Sniffer bees are able to seek out drugs, explosives, pesticides and radioactive metals, according to a British academic.

Bees in Melbourne. They can be trained to locate explosives and drugs, says a researcher in Britain. Picture: Nicole Cleary
Bees in Melbourne. They can be trained to locate explosives and drugs, says a researcher in Britain. Picture: Nicole Cleary

Sniffer bees are able to seek out drugs, explosives, pesticides and radioactive metals, according to a British academic who is training them to locate landmines.

Honeybees will be ready for deployment searching out the mines in between five and 10 years and have already been trained to identify other dangerous or illicit materials.

Ross Gillanders, a senior researcher at the University of St Andrews, releases bees near suspected minefields to pick up traces of explosives.

Bees are trained using a Pavlovian association between the odour of explosives and sugar water to train the bees to think the scent belongs to nectar.

The bees can then detect explosives from distances of up to a couple of kilometres. When they are sent out, they settle almost instantly on the spot where the bomb is hidden. The system would save people from risking their lives on the detection of bombs and landmines.

Dr Gillanders said experiments had repeatedly shown positive results. His NATO-funded project uses specially designed “pre-concentrators” in the hives to monitor the presence of explosives in the areas where the bees are released.

Results are confirmed within about 24 hours before the bees are trained and sent to hunt out the mines.

“At the moment we know they can detect the landmines from about 100 metres’ distance but that should go up to kilometres. It should happen immediately once they’re trained and released,” Dr Gillanders said.
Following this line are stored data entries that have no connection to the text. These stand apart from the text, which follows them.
import Summits.Ventures.WeilGRH.TwistedGramCellCheckOdd
import HarnessLib

/-!
# GRH arm (rh-explicit, venture WeilGRH): twisted format C — the SMALL-CELL checker, ODD sector, far-diagonal SIGN facts
  (brick (E3a-odd) of the χ instance lane: `h0o`, `hd0o`, `hwo` of the door from interval boxes)

Cell `rh-explicit`, WEIL TRACK — GRH ARM (engine seat weil-grh-2 gen7).  Sequel of `TwistedGramCellCheckOdd.lean`: boxes of
the CRUDE odd far diagonal (`(π/2 − arctan √(B/(l+1)))/2` replaced by its bound `π/4`; `√(8/B)` by a checked rational `r₈`;
both only lower the diagonal — the real finite remainder still closes with blocks ≤ 64 × 512, FORMATC-CHI-LANE.md), the integer
comparisons `checkSignsO`, and ★ `signsO_of_checkSignsO` delivering `h0o`, `hd0o`, `hwo` LITERALLY in the shape of
`weilPositivityOnChar_of_twisted_formatC_data`, given boxes `CC ∋ a(1+E(2a))`, `AOP ∋ A_op⁺(a)`.  Everything is PROVED;
computable `def`s; no named facts; RH/GRH-free.  References: H. Yoshida (1992) §7 [Yoshida1992HermitianForms]; R. E. Moore (1966) [Moore1966].
-/

set_option autoImplicit false

open Real Complex Finset
open scoped BigOperators ArithmeticFunction.vonMangoldt

namespace Summit.Ventures.WeilGRH

open Literature.NumberTheory.LFunctions Literature.NumberTheory.LFunctions.Yoshida1992
open Literature.NumberTheory.LFunctions.Yoshida1992.Encl
open Literature.Analysis.SpecialFunctions Literature.Analysis.ValidatedNumerics.NumericsMP

namespace TwistedEncl

variable {S : ℕ} {a : ℝ} {q : ℕ}

/-! ## The odd far-diagonal sign facts (crude column penalty `π/4`) -/

/-- Box of the crude odd far diagonal `d̂′⁻(l) = (Re ψ(¼+iω_{l+1}/2) − log π + log q)/2 − 1/(8(l+1)) − C/(π²(l+1)²) − π/4 −
(C/π²)·r₈ − A_op⁺/2` (`r₈ ≥ √(8/B)`; `π/4 ≥ (π/2 − arctan √(B/(l+1)))/2`, so `d̂′⁻ ≤ d̂⁻` of the door, and `d̂′⁻` IS the
door's bound at `l = B` and in `hd0o`). [cite: Yoshida1992HermitianForms, §7 pp. 305–312] -/
def dhatOBox (S : ℕ) (C : Consts) (LQ : MI) (tab : List IdxRec) (d : OddCellData) (l : ℕ) : MI :=
  let cpi := (d.CC.mul S C.invPi).mul S C.invPi
  ((((((((tget tab (l + 1)).reP.sub C.logPi).add LQ).divNat 2).sub (MI.ofFrac S 1 (8 * (l + 1)))).sub
    (cpi.divNat ((l + 1) * (l + 1)))).sub (C.P.divNat 4)).sub ((cpi.mulInt d.r8N).divNat d.r8D)).sub (d.AOP.divNat 2)

/-- The real crude odd far diagonal. [cite: Yoshida1992HermitianForms, §7 pp. 305–312] -/
noncomputable def dhatOLow (a Lq Cc Aop r8 : ℝ) (l : ℕ) : ℝ :=
  (reDigammaQuarter (freq a ((l : ℤ) + 1)) - Real.log π + Lq) / 2 - 1 / (8 * ((l : ℝ) + 1)) -
    Cc / π ^ 2 / (((l : ℝ) + 1) * ((l : ℝ) + 1)) - π / 4 - Cc / π ^ 2 * r8 - Aop / 2

/-- Soundness of `dhatOBox` (`l + 1 < N`). [cite: Moore1966, Ch. 3 (interval arithmetic: inclusion property)] -/
theorem mem_dhatOBox (hS : 0 < S) {ks : List PrimeLen} {C : Consts} (hC : ConstsValid S a ks C) {LQ : MI} {Lq : ℝ}
    (hLQ : MI.mem S Lq LQ) {N : ℕ} {tab : List IdxRec} (hT : TabValid S a ks N tab) {d : OddCellData} {Cc Aop : ℝ}
    (hCC : MI.mem S Cc d.CC) (hAOP : MI.mem S Aop d.AOP) (hr8D : 0 < d.r8D) {l : ℕ} (hl : l + 1 < N) :
    MI.mem S (dhatOLow a Lq Cc Aop ((d.r8N : ℝ) / d.r8D) l) (dhatOBox S C LQ tab d l) := by
  unfold dhatOBox dhatOLow
  have hcpi : MI.mem S (Cc / π ^ 2) ((d.CC.mul S C.invPi).mul S C.invPi) := by
    refine mem_of_eq (MI.mem_mul hS (MI.mem_mul hS hCC hC.invPi) hC.invPi) ?_
    field_simp
  have hreP := (hT (l + 1) hl).2.reP
  push_cast at hreP
  have h := MI.mem_sub (MI.mem_sub (MI.mem_sub (MI.mem_sub (MI.mem_sub (MI.mem_divNat (MI.mem_add (MI.mem_sub hreP
    hC.logPi) hLQ) (n := 2) (by norm_num)) (MI.mem_ofFrac S 1 (q := 8 * (l + 1)) (by omega)))
    (MI.mem_divNat hcpi (n := (l + 1) * (l + 1)) (by positivity))) (MI.mem_divNat hC.pi (n := 4) (by norm_num)))
    (MI.mem_divNat (MI.mem_mulInt hcpi d.r8N) hr8D)) (MI.mem_divNat hAOP (n := 2) (by norm_num))
  refine mem_of_eq h ?_
  push_cast
  ring

/-- The odd sign checks: `r₈² ≥ 8/B`, `d̂′⁻(B) > 0`, `d₀ ≤ d̂′⁻(B₃)`, `w_{B+c} ≤ d̂′⁻(B+c)`. [cite: Moore1966, Ch. 3 (interval arithmetic: inclusion property)] -/
def checkSignsO (S : ℕ) (C : Consts) (LQ : MI) (tab : List IdxRec) (d : OddCellData) : Bool :=
  decide (1 ≤ d.B) && decide (2 * d.B ≤ d.B3) && decide (0 < d.r8D) && decide (0 < d.d0N) &&
    decide (8 * d.r8D ^ 2 ≤ d.B * d.r8N ^ 2) &&
    decide (0 < (dhatOBox S C LQ tab d d.B).lo) &&
    decide ((d.d0N : ℤ) * S ≤ (dhatOBox S C LQ tab d d.B3).lo * 2 ^ d.wbits) &&
    (List.range (d.B3 - d.B)).all fun c ↦ decide (0 < d.wN.getD c 0) &&
      decide ((d.wN.getD c 0 : ℤ) * S ≤ (dhatOBox S C LQ tab d (d.B + c)).lo * 2 ^ d.wbits)

/-- ★ **The door's odd-sector sign facts from checked boxes** (`h0o`, `hd0o`, `hwo` of
`weilPositivityOnChar_of_twisted_formatC_data` with `d0o = d0N·2^{−wbits}`, `wo l = wN_{l−B}·2^{−wbits}`).
[cite: Yoshida1992HermitianForms, §7 pp. 305–312] -/
theorem signsO_of_checkSignsO (hS : 0 < S) (ha0 : 0 < a) {ks : List PrimeLen} {C : Consts}
    (hC : ConstsValid S a ks C) {LQ : MI} (hLQ : MI.mem S (Real.log q) LQ) {N : ℕ} {tab : List IdxRec}
    (hT : TabValid S a ks N tab) {d : OddCellData} (hN : d.B3 + 1 < N)
    (hCC : MI.mem S (a * (1 + weilArchDensity (2 * a))) d.CC)
    (hAOP : MI.mem S (∑ k ∈ weilPrimeIndex a, (Λ k : ℝ) / Real.sqrt k * (2 * Real.cos (π / (⌊2 * a / Real.log k⌋₊ + 2)))) d.AOP)
    (h : checkSignsO S C LQ tab d = true) :
    (0 < ((reDigammaQuarter (freq a ((d.B : ℤ) + 1)) - Real.log π + Real.log q) / 2 - 1 / (8 * ((d.B : ℝ) + 1)) - a * (1 + weilArchDensity (2 * a)) / (π ^ 2 * ((d.B : ℝ) + 1) ^ 2)) - π / 4 - a * (1 + weilArchDensity (2 * a)) / π ^ 2 * Real.sqrt (8 / d.B) - (∑ k ∈ weilPrimeIndex a, (Λ k : ℝ) / Real.sqrt k * (2 * Real.cos (π / (⌊2 * a / Real.log k⌋₊ + 2)))) / 2) ∧
    (0 < (d.d0N : ℝ) / 2 ^ d.wbits ∧ (d.d0N : ℝ) / 2 ^ d.wbits ≤ ((reDigammaQuarter (freq a ((d.B3 : ℤ) + 1)) - Real.log π + Real.log q) / 2 - 1 / (8 * ((d.B3 : ℝ) + 1)) - a * (1 + weilArchDensity (2 * a)) / (π ^ 2 * ((d.B3 : ℝ) + 1) ^ 2)) - π / 4 - a * (1 + weilArchDensity (2 * a)) / π ^ 2 * Real.sqrt (8 / d.B) - (∑ k ∈ weilPrimeIndex a, (Λ k : ℝ) / Real.sqrt k * (2 * Real.cos (π / (⌊2 * a / Real.log k⌋₊ + 2)))) / 2) ∧
    (∀ l, d.B ≤ l → l < d.B3 → 0 < (d.wN.getD (l - d.B) 0 : ℝ) / 2 ^ d.wbits ∧ (d.wN.getD (l - d.B) 0 : ℝ) / 2 ^ d.wbits ≤ ((reDigammaQuarter (freq a ((l : ℤ) + 1)) - Real.log π + Real.log q) / 2 - 1 / (8 * ((l : ℝ) + 1)) - a * (1 + weilArchDensity (2 * a)) / (π ^ 2 * ((l : ℝ) + 1) ^ 2) - (π / 2 - Real.arctan (Real.sqrt d.B / Real.sqrt ((l : ℝ) + 1))) / 2 - a * (1 + weilArchDensity (2 * a)) / π ^ 2 * Real.sqrt (8 / d.B) - (∑ k ∈ weilPrimeIndex a, (Λ k : ℝ) / Real.sqrt k * (2 * Real.cos (π / (⌊2 * a / Real.log k⌋₊ + 2)))) / 2)) := by
  unfold checkSignsO at h
  simp only [Bool.and_eq_true, decide_eq_true_eq, List.all_eq_true, List.mem_range] at h
  obtain ⟨⟨⟨⟨⟨⟨⟨hB1, hBB3⟩, hr8D⟩, hd0N⟩, hr8⟩, h0⟩, hd0⟩, hw⟩ := h
  set Cc := a * (1 + weilArchDensity (2 * a)) with hCc
  set Aop := ∑ k ∈ weilPrimeIndex a, (Λ k : ℝ) / Real.sqrt k * (2 * Real.cos (π / (⌊2 * a / Real.log k⌋₊ + 2))) with hAop
  have hCc0 : 0 ≤ Cc := by
    have hE : 0 < weilArchDensity (2 * a) := weilArchDensity_pos (by positivity)
    positivity
  have hπ2 : 0 < π ^ 2 := by positivity
  have hr8' : Real.sqrt (8 / (d.B : ℝ)) ≤ (d.r8N : ℝ) / d.r8D := by
    have hB0 : (0 : ℝ) < d.B := by exact_mod_cast (show 0 < d.B by omega)
    have hrD : (0 : ℝ) < d.r8D := by exact_mod_cast hr8D
    have hq : (8 : ℝ) / (d.B : ℝ) ≤ ((d.r8N : ℝ) / d.r8D) ^ 2 := by
      have h' : (8 : ℝ) * (d.r8D : ℝ) ^ 2 ≤ (d.B : ℝ) * (d.r8N : ℝ) ^ 2 := by exact_mod_cast hr8
      rw [div_pow, div_le_div_iff₀ hB0 (by positivity)]
      linarith
    calc Real.sqrt (8 / (d.B : ℝ)) ≤ Real.sqrt (((d.r8N : ℝ) / d.r8D) ^ 2) := Real.sqrt_le_sqrt hq
      _ = (d.r8N : ℝ) / d.r8D := Real.sqrt_sq (by positivity)
  have hSr : (0 : ℝ) < S := by exact_mod_cast hS
  have step : ∀ l, l + 1 < N → ∀ pen : ℝ, pen ≤ π / 4 →
      ((dhatOBox S C LQ tab d l).lo : ℝ) ≤ S * ((reDigammaQuarter (freq a ((l : ℤ) + 1)) - Real.log π + Real.log q) / 2 -
        1 / (8 * ((l : ℝ) + 1)) - Cc / (π ^ 2 * ((l : ℝ) + 1) ^ 2) - pen - Cc / π ^ 2 * Real.sqrt (8 / d.B) - Aop / 2) := by
    intro l hl pen hpen
    have hmem := (mem_dhatOBox hS hC hLQ hT hCC hAOP hr8D hl).1
    unfold dhatOLow at hmem
    have h1 : Cc / π ^ 2 * Real.sqrt (8 / (d.B : ℝ)) ≤ Cc / π ^ 2 * ((d.r8N : ℝ) / d.r8D) :=
      mul_le_mul_of_nonneg_left hr8' (div_nonneg hCc0 hπ2.le)
    have h2 : Cc / π ^ 2 / (((l : ℝ) + 1) * ((l : ℝ) + 1)) = Cc / (π ^ 2 * ((l : ℝ) + 1) ^ 2) := by rw [div_div]; ring
    rw [h2] at hmem
    nlinarith
  have hpen4 : π / 4 ≤ π / 4 := le_rfl
  refine ⟨?_, ⟨by positivity, ?_⟩, fun l hBl hlB3 ↦ ⟨?_, ?_⟩⟩
  · have h1 := step d.B (by omega) (π / 4) hpen4
    have h0' : (0 : ℝ) < (dhatOBox S C LQ tab d d.B).lo := by exact_mod_cast h0
    have h3 := lt_of_lt_of_le h0' h1
    rcases pos_and_pos_or_neg_and_neg_of_mul_pos h3 with ⟨_, h⟩ | ⟨h, _⟩
    · linarith
    · exact absurd h (not_lt.2 hSr.le)
  · have h1 := step d.B3 (by omega) (π / 4) hpen4
    have hd0' : ((d.d0N : ℤ) : ℝ) * S ≤ ((dhatOBox S C LQ tab d d.B3).lo : ℝ) * 2 ^ d.wbits := by exact_mod_cast hd0
    have h2 : (0 : ℝ) < 2 ^ d.wbits := by positivity
    rw [div_le_iff₀ h2]
    push_cast at hd0' h1 ⊢
    nlinarith
  · have := (hw (l - d.B) (by omega)).1
    positivity
  · have hpen : (π / 2 - Real.arctan (Real.sqrt d.B / Real.sqrt ((l : ℝ) + 1))) / 2 ≤ π / 4 := by
      have h0 : 0 ≤ Real.arctan (Real.sqrt d.B / Real.sqrt ((l : ℝ) + 1)) := by
        have hm := Real.arctan_strictMono.monotone (show (0 : ℝ) ≤ Real.sqrt d.B / Real.sqrt ((l : ℝ) + 1) by positivity)
        rwa [Real.arctan_zero] at hm
      linarith
    have h1 := step l (by omega) _ hpen
    have hw' := (hw (l - d.B) (by omega)).2
    rw [show d.B + (l - d.B) = l by omega] at hw'
    have hw'' : ((d.wN.getD (l - d.B) 0 : ℤ) : ℝ) * S ≤ ((dhatOBox S C LQ tab d l).lo : ℝ) * 2 ^ d.wbits := by
      exact_mod_cast hw'
    have h2 : (0 : ℝ) < 2 ^ d.wbits := by positivity
    rw [div_le_iff₀ h2]
    push_cast at hw'' h1 ⊢
    nlinarith

end TwistedEncl

end Summit.Ventures.WeilGRH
However, when the bees find the explosives but no reward of nectar they quickly realise that they have been duped and cease to detect the explosives, he added. “They get used to it so they realise after a couple of days that they have been hoodwinked. Every few days you have to retrain them but hopefully by that time they have found the explosives.”

He said that another drawback of working with bees was that they could be unpredictable. During one field trial he was swarmed and left with 20 stings on an ankle that was not covered by his beekeeping suit. “They seemed to know where to go for — it was the only part that was exposed,” he said.

He works in a team with a scientist who used bees to map part of the exclusion zone around Chernobyl after the nuclear disaster, measuring caesium levels in the pollen they collect.

Detection works in two stages. Bees are sent out into the terrain and scanned on their return. If they have picked up traces on their bodies while out, specially trained bees are then sent to locate the explosives. As they converge on a mine, an unmanned drone monitors the bees.

In a paper published in 2015, researchers at the University of Cologne claimed that bees could eventually replace dogs in detecting drugs at airports.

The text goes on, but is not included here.